Utah is among the 30 states that treat the unlawful killing of an unborn child as homicide. State laws differ, especially on how many weeks old a fetus must be to become party to a homicide. But in Utah, an "unborn child" at any stage of development can be a victim of foul play.
Four days before she vanished, Lori Hacking told friends she was five weeks' pregnant, based on a home pregnancy test unconfirmed by doctors.
Elements other than pregnancy can shore up the foundation for aggravated murder, but they're harder to prove, Luna said.
One element is a murder wrought in "especially heinous, atrocious, cruel or exceptionally depraved manner." But that usually can be proven only by showing that death followed torture or abuse. Even a "gruesome killing" isn't sufficient on its own for aggravated murder, he said.
Another element is murder for personal gain. Prosecutors could allege Mark Hacking killed his wife to conceal his lack of academic credentials or failure to get in medical school, "but that's a stretch," Luna said.

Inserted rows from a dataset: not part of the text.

omit [IsFiniteMeasure μ] [CommGroup Zc] [Fintype Zc] in
/-- **Cyclic (path-integral) form of the twisted trace.**  The periodic chain of `M + 2` slice kernels whose closing
bond `V 0 → V 1` is twisted, `K (T (V 0)) (V 1)`, equals the twisted diagonal iterate `∫ (κ^{[M+1]} K(·,x))(T x) dμ(x)`
(the shape a twisted time-slicing theorem «`Z^{(c)} = ∫ ∏ₜ Kₜ(V t, V (t+1))`, `K₀ = K(T_c ·, ·)`» delivers;
`Literature.Analysis.OperatorTheory.integral_cyclic_insert_one` with the bond kernel `X = K(T·, ·)`). -/
theorem integral_cyclic_twisted_eq_integral_iterate [IsFiniteMeasure μ] (hK : StronglyMeasurable (uncurry K))
    (hC : ∀ x y, ‖K x y‖ ≤ C) {T : X → X} (hTm : Measurable T) (M : ℕ) :
    ∫ V : Fin (1 + M + 1) → X, K (T (V 0)) (V 1) * ∏ t : Fin (1 + M), K (V t.succ) (V (t.succ + 1))
        ∂(Measure.pi fun _ => μ) =
      ∫ x, ((fun f : X → ℝ => fun w => ∫ y, K w y * f y ∂μ)^[M + 1] (fun y => K y x)) (T x) ∂μ := by
  have hX : Measurable (uncurry fun x y => K (T x) y) := by
    have h : (uncurry fun x y => K (T x) y) = uncurry K ∘ Prod.map T id := by
      funext p; rfl
    rw [h]
    exact hK.measurable.comp (hTm.prodMap measurable_id)
  rw [integral_cyclic_insert_one (ρ := μ) (X := fun x y => K (T x) y) (K := K) hX hK.measurable
    (fun x y => hC (T x) y) hC M]
  refine integral_congr_ae (Eventually.of_forall fun x => ?_)
  dsimp only
  rw [Function.iterate_succ_apply']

For years Mark Hacking lied to his wife, family and friends about his education and career plans -- deceptions that began to unravel after he reported his wife missing. Not only wasn't he enrolled at medical school, he hadn't even graduated from the University of Utah. Yet, he and his wife were packing for the move to Chapel Hill, N.C., where she had presumed he was to begin medical school.

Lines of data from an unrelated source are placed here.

import Literature.MathematicalPhysics.QuantumLattice.TorusSectorPressureTypeBoundFillingBox
import Literature.MathematicalPhysics.QuantumLattice.TorusSectorGibbsEntropyRowPressureFloors
import Literature.MathematicalPhysics.QuantumLattice.HubbardThermalAxisWindow
import HarnessLib

/-!
# Pressure floors for the entropy rows on EVERY torus: the single-box floor, the purity-box floor and the
# «ent» / «cent» rows without box-compatibility of the side sequence

Topic `MathematicalPhysics/QuantumLattice`; the all-tori companion of `TorusSectorGibbsEntropyRowPressureFloors`
(hubbard-thermal p1) and `TorusSectorGibbsPurityBoxBound` (p2). There the purity-box pressure floor and the rows fed
by it carry `hbox : ∀ᶠ j, ∃ K, 2 ≤ K ∧ Ls j = K a ∧ halfRectN n (Ls j) = K² a₀` — box-built tori only, a sub-class
of the thermal convention of record. A single box sector `(a₀, a₀)` is the base type `m = δ_{(a₀,a₀)}` (`q = 1`,
`A₀ = a₀`) of the type-class certificate, so `InfVolFermionState.eventually_typeFreeEntropy_mul_sq_le_log_partitionFn_allTori`
(`TorusSectorPressureTypeBoundAllTori`) gives the same floor along EVERY `Ls → ∞`, with `hbox` replaced by the
density identity `n · (a b) = 2 a₀`:

* §1 `eventually_pressureFloor_of_openBox_allTori` — one certified `0 < z ≤ Re Z_β(H^open_{a×b}; a₀, a₀)` ⇒
  `∀ ε > 0, ∀ᶠ j, (log z/(ab) − ε)(Ls j)² ≤ log Re Z_β(sectorHamiltonianTT' t t' U n (Ls j))`, any `Ls → ∞`;
  `eventually_pressureFloor_of_purityBox_allTori` — the same from a box density matrix with certified energy `E`
  and purity `P` (`W = −(log P + βE)/(ab)`); `eventually_pressureFloor_of_twoBoxes_allTori` — two box sectors
  `(p₁,p₁)`, `(p₂,p₂)` with floors `z₁, z₂` give the CHORD `(1−λ) log z₁/(ab) + λ log z₂/(ab)` at the
  non-commensurate density `n(ab) = 2((1−λ)p₁ + λp₂)` (two base types `δ_{(p_i,p_i)}`,
  `TorusSectorPressureTypeBoundFillingBox`).
* §2 the «ent» / «cent» torus-limit rows with a purity-box input for EVERY torus limit
  (`…_box_of_purityBox_allTori`, `…_window_of_purityBox_allTori`), the certified upper edge of the thermal energy
  window from a purity box and a hot pressure bound (`…le_chord_of_purityBox_allTori`), and the `n = 7/8`, `4 × 4`,
  `(7,7)` instance of the «ent» row along ANY `Ls → ∞` (`…_seven_eighths_allTori`).

Everything is PROVED; no definition, no named fact.

## References

* D. Ruelle, *Statistical Mechanics: Rigorous Results* (1969), §3.3 eqs. (3.11)–(3.18). [cite: Ruelle1969, §3.3 (3.11)–(3.18)]
* R. B. Israel, *Convexity in the Theory of Lattice Gases* (1979), Lemma II.3.1. [cite: Israel1979, Lemma II.3.1]
* H. Araki, H. Moriya, Rev. Math. Phys. 15 (2003) 93, Thm. 3.8 and §10. [cite: ArakiMoriya2003, Theorem 3.8 and §10]
* D. Poulin, M. B. Hastings, Phys. Rev. Lett. 106 (2011) 080403, eqs. (3)–(8). [cite: PoulinHastings2011, eqs. (3)–(8)]
* J. P. F. LeBlanc et al., Phys. Rev. X 5 (2015) 041041, eq. (1). [cite: LeBlancEtAl2015, eq. (1)]
-/

noncomputable section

Police and family members believe that three days before she vanished, Lori Hacking discovered her husband's academic deceptions.
She took a phone call at work that left her stunned and sobbing, and she left the Wells Fargo brokerage house early for the day. Her colleagues say she had been making some arrangements at the North Carolina school and that they believe an administrator called back to say he was not enrolled there.
One of Mark's brothers and father are doctors, and another brother is an electronics engineer. The father, Douglas Hacking, has said Mark probably felt pressure by the achievements of his relatives.